variable {P : Type} [DecidableEq P] {C : ℕ → ℕ → Type} {𝒢 : (K j : ℕ) → GoodClass (C K j)}
  (T : (K : ℕ) → Tower P (C K) (𝒢 K)) (p₀ : ℕ → ℕ → P)

/-! ## §1 The pattern class as terms of the cutoff skeleton's large summand -/

section Terms

/-- **THE LARGE-SUMMAND TERM OF A HISTORY** of the cutoff-`K` tower: `⟨K, true, (h, (), ())⟩` in the K-uniform index type of
`skelFam T p₀`. [folklore] -/
def histIdx (K : ℕ) (h : Fin K → P) : HIndex.Idx (skelFam T p₀) := ⟨K, true, (h, (), ())⟩

/-- At a fixed cutoff the history ↦ term map is injective. [folklore] -/
theorem histIdx_injective (K : ℕ) : Function.Injective (histIdx T p₀ K) := by
  intro h h' e
  have e1 := eq_of_heq (Sigma.mk.inj_iff.mp e).2
  have e2 := eq_of_heq (Sigma.mk.inj_iff.mp e1).2
  exact congrArg Prod.fst e2

/-- A history of the cutoff-`K` tower other than the all-small one IS a term of `T K` (the large summand's). [folklore] -/
theorem histIdx_mem_termSet {K : ℕ} {h : Fin K → P} (hh : h ∈ (T K).adm K) (hne : h ≠ hsmall (p₀ K) K) :
    histIdx T p₀ K h ∈ HIndex.termSet (skelFam T p₀) K := by
  refine Finset.mem_map.2 ⟨⟨true, (h, (), ())⟩, Finset.mem_sigma.2 ⟨Finset.mem_univ _, ?_⟩, rfl⟩
  show (h, (), ()) ∈ (skelFam T p₀ K).HZs true ×ˢ ((skelFam T p₀ K).HYs true ×ˢ (skelFam T p₀ K).HCs true)
  simp only [Finset.mem_product, Finset.mem_singleton, and_true]
  show h ∈ (if true then ((T K).adm K).erase (hsmall (p₀ K) K) else {hsmall (p₀ K) K})
  rw [if_pos rfl]
  exact Finset.mem_erase.2 ⟨hne, hh⟩

variable {α : Type*} (S : (K : ℕ) → α → (j : ℕ) → (Fin j → P) → Finset P)

/-- **THE PINNED CLASS AS TERMS**: the large-summand terms of the histories in the pattern class of `S K x`. [folklore] -/
def badx (K : ℕ) (x : α) : Finset (HIndex.Idx (skelFam T p₀)) :=
  (admS (T K) (S K x) K).map ⟨histIdx T p₀ K, histIdx_injective T p₀ K⟩

variable (ρ₀ : (K : ℕ) → ℝ → C K 0 → ℝ) (hρ : ∀ K t, (𝒢 K 0).Gd (ρ₀ K t)) (h0 : ∀ K t x, 0 ≤ ρ₀ K t x)
  (B : ℕ → ℝ → ℝ) (hB : ∀ K t, 0 < B K t) [∀ K j, MeasurableSpace (C K j)] (ν : (K j : ℕ) → Measure (C K j))

/-- **THE WEIGHT OF A HISTORY's TERM IS ITS HISTORY INTEGRAL** (`B16HistoryReprInstance.weight_true`). [folklore] -/
theorem weight_histIdx (K : ℕ) (t : ℝ) (h : Fin K → P) :
    Repr172R.weight (I := skelFam T p₀) (fun K => ν K K) (reprFam T p₀ ρ₀ hρ h0 B hB) t (histIdx T p₀ K h) =
      ∫ x, (T K).eterm (ρ₀ K t) K h x ∂ν K K :=
  weight_true T p₀ ρ₀ hρ h0 B hB (fun K => ν K K) K t h

/-- The pinned class's partial sum of weights IS the pattern class's sum of history integrals. [folklore] -/
theorem sum_badx_weight (K : ℕ) (t : ℝ) (x : α) :
    ∑ τ ∈ badx T p₀ S K x, Repr172R.weight (I := skelFam T p₀) (fun K => ν K K) (reprFam T p₀ ρ₀ hρ h0 B hB) t τ =
      ∑ h ∈ admS (T K) (S K x) K, ∫ y, (T K).eterm (ρ₀ K t) K h y ∂ν K K := by
  unfold badx
  rw [Finset.sum_map]
  exact Finset.sum_congr rfl fun h _ => weight_histIdx T p₀ ρ₀ hρ h0 B hB ν K t h

end Terms

/-! ## §2 The display `extract` and the extraction laws from per-step displays -/

section Laws

variable (ρ₀ : (K : ℕ) → ℝ → C K 0 → ℝ) (hρ : ∀ K t, (𝒢 K 0).Gd (ρ₀ K t)) (h0 : ∀ K t x, 0 ≤ ρ₀ K t x)
  (B : ℕ → ℝ → ℝ) (hB : ∀ K t, 0 < B K t) [∀ K j, MeasurableSpace (C K j)] (ν : (K j : ℕ) → Measure (C K j))

/-- **THE FULL SUM IS THE LEVEL-0 INTEGRAL OF THE DRESSED DENSITY**, at ONE cutoff and source value: «(1.72) holds»
(`holdsFam`), M2-A's `integral_eq_sum_weight` and the telescoping `integral_dens_eq_of_lt` under the termwise displays at the
levels `j < K` and integrable M1-terms at level `K` (all displayed for this `(K, t)` only). [folklore] -/
theorem sum_termSet_weight_eq_integral (hp₀ : ∀ K j g, p₀ K j ∈ (T K).branch j g) (K : ℕ) (t : ℝ)
    (hint : ∀ j g, j < K → g ∈ (T K).adm j → Integrable ((T K).eterm (ρ₀ K t) j g) (ν K j))
    (hint' : ∀ j g p, j < K → g ∈ (T K).adm j → p ∈ (T K).branch j g →
      Integrable (((T K).op j g p).T ((T K).eterm (ρ₀ K t) j g)) (ν K (j + 1)))
    (hpres : ∀ j g, j < K → g ∈ (T K).adm j →
      ∫ x, (∑ p ∈ (T K).branch j g, ((T K).op j g p).T ((T K).eterm (ρ₀ K t) j g) x) ∂ν K (j + 1) =
        ∫ x, (T K).eterm (ρ₀ K t) j g x ∂ν K j)
    (hintM : ∀ a, ∀ ι ∈ (skelFam T p₀ K).LIdx a, Integrable ((reprFam T p₀ ρ₀ hρ h0 B hB K t).eterm a ι) (ν K K)) :
    ∑ τ ∈ HIndex.termSet (skelFam T p₀) K,
        Repr172R.weight (I := skelFam T p₀) (fun K => ν K K) (reprFam T p₀ ρ₀ hρ h0 B hB) t τ =
      ∫ U, ρ₀ K t U ∂ν K 0 := by
  rw [← Repr172R.integral_eq_sum_weight (fun K => ν K K) (reprFam T p₀ ρ₀ hρ h0 B hB) K t (densFam T ρ₀ K t)
    (holdsFam T p₀ ρ₀ hρ h0 B hB hp₀ K t) hintM]
  exact (T K).integral_dens_eq_of_lt (ν K) (ρ₀ K t) K hint hint' hpres

variable {α : Type*} (S : (K : ℕ) → α → (j : ℕ) → (Fin j → P) → Finset P) (ε : ℕ → α → ℕ → ℝ)

/-- **THE DISPLAY `extract` FOR ONE CUTOFF, SOURCE VALUE AND PINNED CLASS from per-step displays along its pattern**:
`Σ_{τ ∈ badx K x} A t τ ≤ (Π_{j<K} ε K x j) · Σ_{τ ∈ T K} A t τ`. [folklore] -/
theorem extract_of_prefix (hp₀ : ∀ K j g, p₀ K j ∈ (T K).branch j g) (K : ℕ) (t : ℝ) (x : α)
    (hε : ∀ j, 0 ≤ ε K x j)
    (hrel : ∀ j g, j < K → g ∈ admS (T K) (S K x) j →
      ∑ p ∈ (T K).branch j g ∩ S K x j g, ∫ y, ((T K).op j g p).T ((T K).eterm (ρ₀ K t) j g) y ∂ν K (j + 1) ≤
        ε K x j * ∫ y, (T K).eterm (ρ₀ K t) j g y ∂ν K j)
    (hint : ∀ j g, j < K → g ∈ (T K).adm j → Integrable ((T K).eterm (ρ₀ K t) j g) (ν K j))
    (hint' : ∀ j g p, j < K → g ∈ (T K).adm j → p ∈ (T K).branch j g →
      Integrable (((T K).op j g p).T ((T K).eterm (ρ₀ K t) j g)) (ν K (j + 1)))
    (hpres : ∀ j g, j < K → g ∈ (T K).adm j →
      ∫ x, (∑ p ∈ (T K).branch j g, ((T K).op j g p).T ((T K).eterm (ρ₀ K t) j g) x) ∂ν K (j + 1) =
        ∫ x, (T K).eterm (ρ₀ K t) j g x ∂ν K j)
    (hintM : ∀ a, ∀ ι ∈ (skelFam T p₀ K).LIdx a, Integrable ((reprFam T p₀ ρ₀ hρ h0 B hB K t).eterm a ι) (ν K K)) :
    ∑ τ ∈ badx T p₀ S K x, Repr172R.weight (I := skelFam T p₀) (fun K => ν K K) (reprFam T p₀ ρ₀ hρ h0 B hB) t τ ≤
      (∏ j ∈ Finset.range K, ε K x j) *
        ∑ τ ∈ HIndex.termSet (skelFam T p₀) K,
          Repr172R.weight (I := skelFam T p₀) (fun K => ν K K) (reprFam T p₀ ρ₀ hρ h0 B hB) t τ := by
  rw [sum_badx_weight, sum_termSet_weight_eq_integral T p₀ ρ₀ hρ h0 B hB ν hp₀ K t hint hint' hpres hintM]
  exact sum_admS_integral_le (T K) (S K x) (ν K) (ρ₀ K t) (ε K x) hε K hrel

• [EXERCISE PROMPT]: Scan the material line by line and report each one that contains "folklore".

• [WRITTEN REPLY]:
`skelFam T p₀`. [folklore] -/
/-- At a fixed cutoff the history ↦ term map is injective. [folklore] -/
/-- A history of the cutoff-`K` tower other than the all-small one IS a term of `T K` (the large summand's). [folklore] -/
/-- **THE PINNED CLASS AS TERMS**: the large-summand terms of the histories in the pattern class of `S K x`. [folklore] -/
/-- **THE WEIGHT OF A HISTORY's TERM IS ITS HISTORY INTEGRAL** (`B16HistoryReprInstance.weight_true`). [folklore] -/
/-- The pinned class's partial sum of weights IS the pattern class's sum of history integrals. [folklore] -/
levels `j < K` and integrable M1-terms at level `K` (all displayed for this `(K, t)` only). [folklore] -/
`Σ_{τ ∈ badx K x} A t τ ≤ (Π_{j<K} ε K x j) · Σ_{τ ∈ T K} A t τ`. [folklore] -/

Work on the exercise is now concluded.